Matrix \(\varvec{T}\) is the transformation matrix that converts real-valued double-differenced ambiguities from the IFPB-constrained model to the integer-valued ambiguities of the calibration-free model. It plays a similar role as the decorrelation transformation of LAMBDA, although it is not an admissible ambiguity transformation since it is not invertible (Teunissen 1995). This is because it is possible to go from the IFPB-constrained model to the calibration-free model, but not the opposite since the transformation cancels IFPBs which cannot be recovered. This is directly analogous to the double-differenced observation transformation that cancels the station and satellite clock parameters.

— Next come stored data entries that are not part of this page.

import Mathlib
import HarnessLib
import Summits.HubbardSuperconductivity.HubbardSuperconductivity.Theorems.KLProgrammeKLRegimeEngineTwoLegStepSuccDoorMSProfiles
import Summits.HubbardSuperconductivity.HubbardSuperconductivity.Theorems.KLProgrammeKLRegimeSplitTwoLegSizesMSTubeSuppliers
import Summits.HubbardSuperconductivity.HubbardSuperconductivity.Theorems.KLProgrammeKLRegimeSplitTwoLegSizesMSTubeTop
import Summits.HubbardSuperconductivity.HubbardSuperconductivity.Theorems.KLProgrammeKLRegimeFrameOKDerivBounds

/-!
# K3 ENGINE child `KLRegimeEngineV16` (stmt-HubbardSuperconductivity-20236), stubs `stub_twoLeg_step` / `stub_twoLeg_scale0`, conjunct (E3a-MS-Q):
# the profile-keyed MS suppliers under the stubs' binders with the increment-symbol sizes ON THE FLAT TUBE ONLY (k3c3-p1 g4)

Cell gate-hubbard-kl, seat hubbard-kl-k3c3-p1 (g4).  Twins of `…EngineTwoLegStepSuccDoorMSProfiles` (p522516) over the tube-keyed suppliers
(`…TwoLegSizesMSTubeSuppliers`, `…MSTubeTop`): the sizes `hσ0/hσ/hε0/hε` of the increment symbols are assumed only on `{q : |frameLevel μ K q| ≤ dT}`
(the engine's flat tube; k3c5-p1 (O2), p1b `…TwoLegCoreTDTube`), the gradient bound of the frame band is `7` (`FrameOK`,
`TorusFourierL2.norm_fderiv_frameLevel_le_of_frameOK`), and ONE tube condition remains per scale: `msTubeR R U n 7 ≤ dT`
(`msTubeR R U n 7 = 8·Gfr₀|U|·16^{−n}/15·(1 + 7/klCurveD)`), resp. `0 ≤ dT` at the top.

* **`twoLegSizesMSTQ_succ_of_profiles_tube_stub`**, **`twoLegSizesMSTQ_zero_of_profiles_tube_stub`**, **`twoLegSizesMSTQ_top_of_profiles_tube_stub`**.

The assembly with the core conjunct and the nested-leg rates is `twoLegStepV16_of_namedCores_stub hcore (this) hcut hsp` (…SuccDoor) at every scale.
Proofs only (compositions of landed theorems); no definitions; nothing about the model is asserted.
-/

noncomputable section

namespace Summit.HubbardSuperconductivity.HubbardSuperconductivity.Theorems.EngineV8

set_option linter.dupNamespace false -- summit = problem name (single-conjunct summit), D-0017

open Real Finset Literature.MathematicalPhysics.QuantumLattice Literature.Probability.LatticeModels
open Literature.MathematicalPhysics.QuantumLattice.FermiRG Literature.MathematicalPhysics.QuantumLattice.BandSectorCounting
open Summit.HubbardSuperconductivity.HubbardSuperconductivity.Theorems.KLProgrammeLegKernels
open Summit.HubbardSuperconductivity.HubbardSuperconductivity.Theorems.DispersionFlow
open Summit.HubbardSuperconductivity.HubbardSuperconductivity.Theorems.PerturbedFermiCurve
open Summit.HubbardSuperconductivity.HubbardSuperconductivity.Theorems.KLRegimeSplit

variable {L M : ℕ} [NeZero L] [NeZero M]

/-! ## The three profile-keyed MS suppliers under the stubs' binders, TUBE symbol sizes -/

/-- **(B) `TwoLegSizesMSTQ … (n+1)` UNDER THE STUB'S BINDERS FROM THE PROFILES, TUBE symbol sizes** (`n + 1 ≤ nScales β`):
`twoLegSizesMSTQ_succ_of_profiles_tube` at the engine package; `G_l = 7` from `FrameOK`; one tube condition `msTubeR R U (n+1) 7 ≤ dT`. -/
theorem twoLegSizesMSTQ_succ_of_profiles_tube_stub {P : SplitConsts} {R : RenConsts} {c : ℝ} (hR : R.WF2) (hc : 0 < c)
    (hc3 : c ≤ klEngC₃3 P R) {μ : ℝ} (hμ : μ ∈ klWindowC) {U : ℝ} (hU : 0 < U) (hUle : U ≤ klEngU₀4 P R c) {β : ℝ} (hβ : klBetaMin ≤ β)
    (hβc : β ≤ Real.exp (c / U ^ 2)) {K : TrigPolyC4v} (hK : FrameOK R U (nScales β) μ K) {n : ℕ} (hn : n + 1 ≤ nScales β)
    {Kp : ℕ → TrigPolyC4v} (hKp : ∀ p : Fin 2 → ℝ, K.eval p = ∑ m ∈ range (nScales β + 1), (Kp m).eval p)
    (ha : ∀ m ≤ nScales β, ∀ j ≤ 4, ∀ q : Momentum, ‖iteratedFDeriv ℝ j (evalM (Kp m)) q‖ ≤ pieceSize R U m j)
    {S : ℕ → TrigPolyC4v}
    (hS : ∀ θ, klLocalPart L M β U μ K (n + 1) θ - klLocalPart L M β U μ K n θ =
      (S (nScales β - (n + 1))).eval (klFermiPoint μ K θ))
    {dT : ℝ} {σ : ℕ → ℕ → ℝ} (hσnn : ∀ k l, 0 ≤ σ k l)
    (hσ0 : ∀ k ≤ nScales β - (n + 1), ∀ q : Momentum, |frameLevel μ K q| ≤ dT → |evalM (S k) q| ≤ σ k 0)
    (hσ : ∀ k ≤ nScales β - (n + 1), ∀ l, 1 ≤ l → l ≤ 5 → ∀ q : Momentum, |frameLevel μ K q| ≤ dT → ‖iteratedFDeriv ℝ l (evalM (S k)) q‖ ≤ σ k l)
    {ε : ℕ → ℕ → ℝ} (hεnn : ∀ m l, 0 ≤ ε m l)
    (hε0 : ∀ m ∈ Ioc (n + 1) (nScales β), ∀ q : Momentum,
      |frameLevel μ K q| ≤ dT → |evalM (fsub (S (m - (n + 1))) (S (m - (n + 1) - 1))) q| ≤ ε m 0)
    (hε : ∀ m ∈ Ioc (n + 1) (nScales β), ∀ l, 1 ≤ l → l ≤ 4 → ∀ q : Momentum,
      |frameLevel μ K q| ≤ dT → ‖iteratedFDeriv ℝ l (evalM (fsub (S (m - (n + 1))) (S (m - (n + 1) - 1)))) q‖ ≤ ε m l)
    {X : ℝ} (hX : ∀ l ≤ 4, ∀ x : ℝ, ‖iteratedFDeriv ℝ l salmhoferCutoff x‖ ≤ X) (hdT : msTubeR R U (n + 1) 7 ≤ dT)
    {mu nu : ℕ → ℝ} (hmu : ∀ i, 0 ≤ mu i) (hnu : ∀ i, 0 ≤ nu i)
    (hs0 : σ 0 0 ≤ 16 * mu 0 * U ^ 2 / ((4 : ℝ) ^ (n + 1)) ^ 2)
    (hs1 : ∀ k ≤ nScales β - (n + 1), σ k 1 ≤ 4 * mu 1 * U ^ 2 / ((4 : ℝ) ^ (n + 1)))
    (hs2 : ∀ k ≤ nScales β - (n + 1), σ k 2 ≤ mu 2 * U ^ 2)
    (hs3 : ∀ k ≤ nScales β - (n + 1), σ k 3 ≤ mu 3 * U ^ 2 * ((4 : ℝ) ^ (n + 1)) / 4)
    (hs4 : ∀ k ≤ nScales β - (n + 1), σ k 4 ≤ mu 4 * U ^ 2 * ((4 : ℝ) ^ (n + 1)) ^ 2 / 16)
    (hs5 : ∀ k ≤ nScales β - (n + 1), σ k 5 ≤ mu 5 * U ^ 2 * ((4 : ℝ) ^ (n + 1)) ^ 3 / 64)
    (he0 : ∀ m ∈ Ioc (n + 1) (nScales β), ε m 0 ≤ nu 0 * U ^ 2 / ((4 : ℝ) ^ (n + 1)) * (R.Gfr 0 * U / ((4 : ℝ) ^ m) ^ 2))
    (he1 : ∀ m ∈ Ioc (n + 1) (nScales β), ε m 1 ≤ nu 1 * U ^ 2 / ((4 : ℝ) ^ (n + 1)) * (R.Gfr 1 * U ^ 2 / ((4 : ℝ) ^ m)))
    (he2 : ∀ m ∈ Ioc (n + 1) (nScales β), ε m 2 ≤ nu 2 * U ^ 2 / ((4 : ℝ) ^ (n + 1)) * (R.Gfr 2 * U ^ 2))
    (he3 : ∀ m ∈ Ioc (n + 1) (nScales β), ε m 3 ≤ nu 3 * U ^ 2 / ((4 : ℝ) ^ (n + 1)) * (R.Gfr 3 * U ^ 2 * ((4 : ℝ) ^ m)))
    (he4 : ∀ m ∈ Ioc (n + 1) (nScales β), ε m 4 ≤ nu 4 * U ^ 2 / ((4 : ℝ) ^ (n + 1)) * (R.Gfr 4 * U ^ 2 * ((4 : ℝ) ^ m) ^ 2))
    (hfit : ∀ j ≤ 4, msReqSlot X mu nu R (512 * π ^ 8) (2048 * π ^ 8) j ≤ (klEngQ5 P R).CE * klEngGeo5.S 1 * R.Gfr j)
    (hfit0 : ∀ j ≤ 4, msReqBase0 X mu j ≤ klEngGeo5.S j / 2)
    (hfit1 : ∀ j ≤ 4, U * msReqBase1 X mu R (512 * π ^ 8) (2048 * π ^ 8) j ≤ klEngGeo5.S j / 2) :
    TwoLegSizesMSTQ L M klEngGeo5 (klEngQ5 P R) R β U μ K (n + 1) :=
  have hR' : ∀ j, 0 ≤ R.Gfr j := hR.1.2.2
  twoLegSizesMSTQ_succ_of_profiles_tube (L := L) (M := M) hR' hc (le_klCurveC3_div_sixteen_of_le_klEngC₃3 hR' hc3) hU
    (le_klCurveU0_div_sixteen_of_le_klEngU₀4 hR' hUle) (le_one_of_le_klEngU₀4 hR' hUle) hβ hβc hμ hKp ha hn
    (continuous_klLocalPart_stub hR hc hc3 hU hUle hβ hβc hμ hK L M (n + 1)) (continuous_klLocalPart_stub hR hc hc3 hU hUle hβ hβc hμ hK L M n)
    hS hσnn hσ0 hσ hεnn hε0 hε hX (TorusFourierL2.norm_fderiv_frameLevel_le_of_frameOK hK) hdT (klEngQ5_CE_nonneg P R)
    (klEngQ5_S'_nonneg P R) hmu hnu hs0 hs1 hs2 hs3 hs4 hs5 he0 he1 he2 he3 he4 hfit hfit0 hfit1

/-- **(M) `TwoLegSizesMSTQ … 0` UNDER THE SCALE-0 STUB'S BINDERS FROM THE PROFILES, TUBE symbol sizes**: `twoLegSizesMSTQ_zero_of_profiles_tube`
at the engine package (scale-0 profiles; rescaled package lines; tube condition `msTubeR R U 0 7 ≤ dT`). -/
theorem twoLegSizesMSTQ_zero_of_profiles_tube_stub {P : SplitConsts} {R : RenConsts} {c : ℝ} (hR : R.WF2) (hc : 0 < c)
    (hc3 : c ≤ klEngC₃3 P R) {μ : ℝ} (hμ : μ ∈ klWindowC) {U : ℝ} (hU : 0 < U) (hUle : U ≤ klEngU₀4 P R c) {β : ℝ} (hβ : klBetaMin ≤ β)
    (hβc : β ≤ Real.exp (c / U ^ 2)) {K : TrigPolyC4v} (hK : FrameOK R U (nScales β) μ K)
    {Kp : ℕ → TrigPolyC4v} (hKp : ∀ p : Fin 2 → ℝ, K.eval p = ∑ m ∈ range (nScales β + 1), (Kp m).eval p)
    (ha : ∀ m ≤ nScales β, ∀ j ≤ 4, ∀ q : Momentum, ‖iteratedFDeriv ℝ j (evalM (Kp m)) q‖ ≤ pieceSize R U m j)
    {S : ℕ → TrigPolyC4v}
    (hS : ∀ θ, klLocalPart L M β U μ K 0 θ - K.eval (klFermiPoint μ K θ) = (S (nScales β)).eval (klFermiPoint μ K θ))
    {dT : ℝ} {σ : ℕ → ℕ → ℝ} (hσnn : ∀ k l, 0 ≤ σ k l)
    (hσ0 : ∀ k ≤ nScales β, ∀ q : Momentum, |frameLevel μ K q| ≤ dT → |evalM (S k) q| ≤ σ k 0)
    (hσ : ∀ k ≤ nScales β, ∀ l, 1 ≤ l → l ≤ 5 → ∀ q : Momentum, |frameLevel μ K q| ≤ dT → ‖iteratedFDeriv ℝ l (evalM (S k)) q‖ ≤ σ k l)
    {ε : ℕ → ℕ → ℝ} (hεnn : ∀ m l, 0 ≤ ε m l)
    (hε0 : ∀ m ∈ Ioc 0 (nScales β), ∀ q : Momentum,
      |frameLevel μ K q| ≤ dT → |evalM (fsub (S m) (S (m - 1))) q| ≤ ε m 0)
    (hε : ∀ m ∈ Ioc 0 (nScales β), ∀ l, 1 ≤ l → l ≤ 4 → ∀ q : Momentum,
      |frameLevel μ K q| ≤ dT → ‖iteratedFDeriv ℝ l (evalM (fsub (S m) (S (m - 1)))) q‖ ≤ ε m l)
    {X : ℝ} (hX : ∀ l ≤ 4, ∀ x : ℝ, ‖iteratedFDeriv ℝ l salmhoferCutoff x‖ ≤ X) (hdT : msTubeR R U 0 7 ≤ dT)
    {mu nu : ℕ → ℝ} (hmu : ∀ i, 0 ≤ mu i) (hnu : ∀ i, 0 ≤ nu i)
    (hs0 : σ 0 0 ≤ 16 * mu 0 * U ^ 2)
    (hs1 : ∀ k ≤ nScales β, σ k 1 ≤ 4 * mu 1 * U ^ 2)
    (hs2 : ∀ k ≤ nScales β, σ k 2 ≤ mu 2 * U ^ 2)
    (hs3 : ∀ k ≤ nScales β, σ k 3 ≤ mu 3 * U ^ 2 / 4)
    (hs4 : ∀ k ≤ nScales β, σ k 4 ≤ mu 4 * U ^ 2 / 16)
    (hs5 : ∀ k ≤ nScales β, σ k 5 ≤ mu 5 * U ^ 2 / 64)
    (he0 : ∀ m ∈ Ioc 0 (nScales β), ε m 0 ≤ nu 0 * U ^ 2 * (R.Gfr 0 * U / ((4 : ℝ) ^ m) ^ 2))
    (he1 : ∀ m ∈ Ioc 0 (nScales β), ε m 1 ≤ nu 1 * U ^ 2 * (R.Gfr 1 * U ^ 2 / (4 : ℝ) ^ m))
    (he2 : ∀ m ∈ Ioc 0 (nScales β), ε m 2 ≤ nu 2 * U ^ 2 * (R.Gfr 2 * U ^ 2))
    (he3 : ∀ m ∈ Ioc 0 (nScales β), ε m 3 ≤ nu 3 * U ^ 2 * (R.Gfr 3 * U ^ 2 * (4 : ℝ) ^ m))
    (he4 : ∀ m ∈ Ioc 0 (nScales β), ε m 4 ≤ nu 4 * U ^ 2 * (R.Gfr 4 * U ^ 2 * ((4 : ℝ) ^ m) ^ 2))
    (hfit : ∀ j ≤ 4, msReqSlot X (msMuZ mu) (msNuZ nu) (msRenZ R) (8 * π ^ 8) (8 * π ^ 8) j ≤
      64 * ((klEngQ5 P R).CE * klEngGeo5.S 1 * R.Gfr j) / (4 : ℝ) ^ j)
    (hfit0 : ∀ j ≤ 4, msReqBase0 X (msMuZ mu) j ≤ 8 * klEngGeo5.S j / (4 : ℝ) ^ j)
    (hfit1 : ∀ j ≤ 4, U * msReqBase1 X (msMuZ mu) (msRenZ R) (8 * π ^ 8) (8 * π ^ 8) j ≤ 8 * klEngGeo5.S j / (4 : ℝ) ^ j) :
    TwoLegSizesMSTQ L M klEngGeo5 (klEngQ5 P R) R β U μ K 0 :=
  have hR' : ∀ j, 0 ≤ R.Gfr j := hR.1.2.2
  twoLegSizesMSTQ_zero_of_profiles_tube (L := L) (M := M) hR' hc (le_klCurveC3_div_sixteen_of_le_klEngC₃3 hR' hc3) hU
    (le_klCurveU0_div_sixteen_of_le_klEngU₀4 hR' hUle) (le_one_of_le_klEngU₀4 hR' hUle) hβ hβc hμ hKp ha
    (continuous_klLocalPart_stub hR hc hc3 hU hUle hβ hβc hμ hK L M 0)
    hS hσnn hσ0 hσ hεnn hε0 hε hX (TorusFourierL2.norm_fderiv_frameLevel_le_of_frameOK hK) hdT (klEngQ5_CE_nonneg P R)
    (klEngQ5_S'_nonneg P R) hmu hnu hs0 hs1 hs2 hs3 hs4 hs5 he0 he1 he2 he3 he4 hfit hfit0 hfit1

/-- **(B) `TwoLegSizesMSTQ … (nScales β + 1)` UNDER THE STUB'S BINDERS FROM THE TOP PROFILE, TUBE symbol sizes** (`0 ≤ dT`):
`twoLegSizesMSTQ_top_of_profiles_tube` at the engine package. -/
theorem twoLegSizesMSTQ_top_of_profiles_tube_stub {P : SplitConsts} {R : RenConsts} {c : ℝ} (hR : R.WF2) (hc : 0 < c) (hc3 : c ≤ klEngC₃3 P R)
    {μ : ℝ} (hμ : μ ∈ klWindowC) {U : ℝ} (hU : 0 < U) (hUle : U ≤ klEngU₀4 P R c) {β : ℝ} (hβ : klBetaMin ≤ β)
    (hβc : β ≤ Real.exp (c / U ^ 2)) {K : TrigPolyC4v} (hK : FrameOK R U (nScales β) μ K)
    {S : TrigPolyC4v}
    (hS : ∀ θ, klLocalPart L M β U μ K (nScales β + 1) θ - klLocalPart L M β U μ K (nScales β) θ = S.eval (klFermiPoint μ K θ))
    {dT : ℝ} (hdT : 0 ≤ dT) {σ : ℕ → ℝ} (hσnn : ∀ l, 0 ≤ σ l)
    (hσ0 : ∀ q : Momentum, |frameLevel μ K q| ≤ dT → |evalM S q| ≤ σ 0)
    (hσ : ∀ l, 1 ≤ l → l ≤ 4 → ∀ q : Momentum, |frameLevel μ K q| ≤ dT → ‖iteratedFDeriv ℝ l (evalM S) q‖ ≤ σ l)
    {X : ℝ} (hX : ∀ l ≤ 4, ∀ x : ℝ, ‖iteratedFDeriv ℝ l salmhoferCutoff x‖ ≤ X)
    {mu : ℕ → ℝ} (hmu : ∀ i, 0 ≤ mu i)
    (hs0 : σ 0 ≤ 16 * mu 0 * U ^ 2 / ((4 : ℝ) ^ (nScales β + 1)) ^ 2) (hs1 : σ 1 ≤ 4 * mu 1 * U ^ 2 / (4 : ℝ) ^ (nScales β + 1))
    (hs2 : σ 2 ≤ mu 2 * U ^ 2) (hs3 : σ 3 ≤ mu 3 * U ^ 2 * (4 : ℝ) ^ (nScales β + 1) / 4)
    (hs4 : σ 4 ≤ mu 4 * U ^ 2 * ((4 : ℝ) ^ (nScales β + 1)) ^ 2 / 16)
    {lam3 lam4 : ℝ} (hlam3 : 0 ≤ lam3) (hlam4 : 0 ≤ lam4)
    (hfit0 : ∀ j ≤ 4, msReqBase0 X mu j ≤ klEngGeo5.S j / 2)
    (hfit1 : ∀ j ≤ 4, U * msReqBase1 X mu R lam3 lam4 j ≤ klEngGeo5.S j / 2) :
    TwoLegSizesMSTQ L M klEngGeo5 (klEngQ5 P R) R β U μ K (nScales β + 1) :=
  have hR' : ∀ j, 0 ≤ R.Gfr j := hR.1.2.2
  twoLegSizesMSTQ_top_of_profiles_tube (L := L) (M := M) hR' hc (hc3.trans (klEngC₃3_le_klCurveC3 P hR')) hU
    ((le_klEngU₀3_of_le_klEngU₀4 hUle).trans (klEngU₀3_le_klCurveU0 P hR' c)) (le_one_of_le_klEngU₀4 hR' hUle) hβ hβc hμ hK
    (continuous_klLocalPart_stub hR hc hc3 hU hUle hβ hβc hμ hK L M (nScales β + 1))
    (continuous_klLocalPart_stub hR hc hc3 hU hUle hβ hβc hμ hK L M (nScales β)) hS hdT hσnn hσ0 hσ hX (klEngQ5_S'_nonneg P R) hmu
    hs0 hs1 hs2 hs3 hs4 hlam3 hlam4 hfit0 hfit1

end Summit.HubbardSuperconductivity.HubbardSuperconductivity.Theorems.EngineV8

end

Since the ambiguity covariance matrix contains the correlation information associated with the uncertainty of the IFPB parameter, the decorrelation procedure of LAMBDA typically forms IFPB-canceling linear combinations. However, since only \(n - 1\) independent bias-free ambiguities can be formed, partial ambiguity resolution should be performed when the uncertainty on the IFPB parameter is large.

Numerical examples

The application of the two models introduced above is presented using GLONASS data from both geodetic-quality receivers and low-cost single-frequency receivers. Data from geodetic receivers are analyzed first. A dataset collected on January 1, 2012, at the University of New Brunswick (UNB) campus in Fredericton, Canada, used NovAtel OEMV3 (UNBN) and Trimble NetR5 (UNB3) receivers connected to the same antenna. Therefore, differencing measurements between the two receivers cancel all error sources, except timing offsets (clocks and biases) and carrier phase ambiguities. From previous calibration sessions, the inter-frequency phase biases between these receiver types have been determined to be 30 mm/channel (Wanninger 2012).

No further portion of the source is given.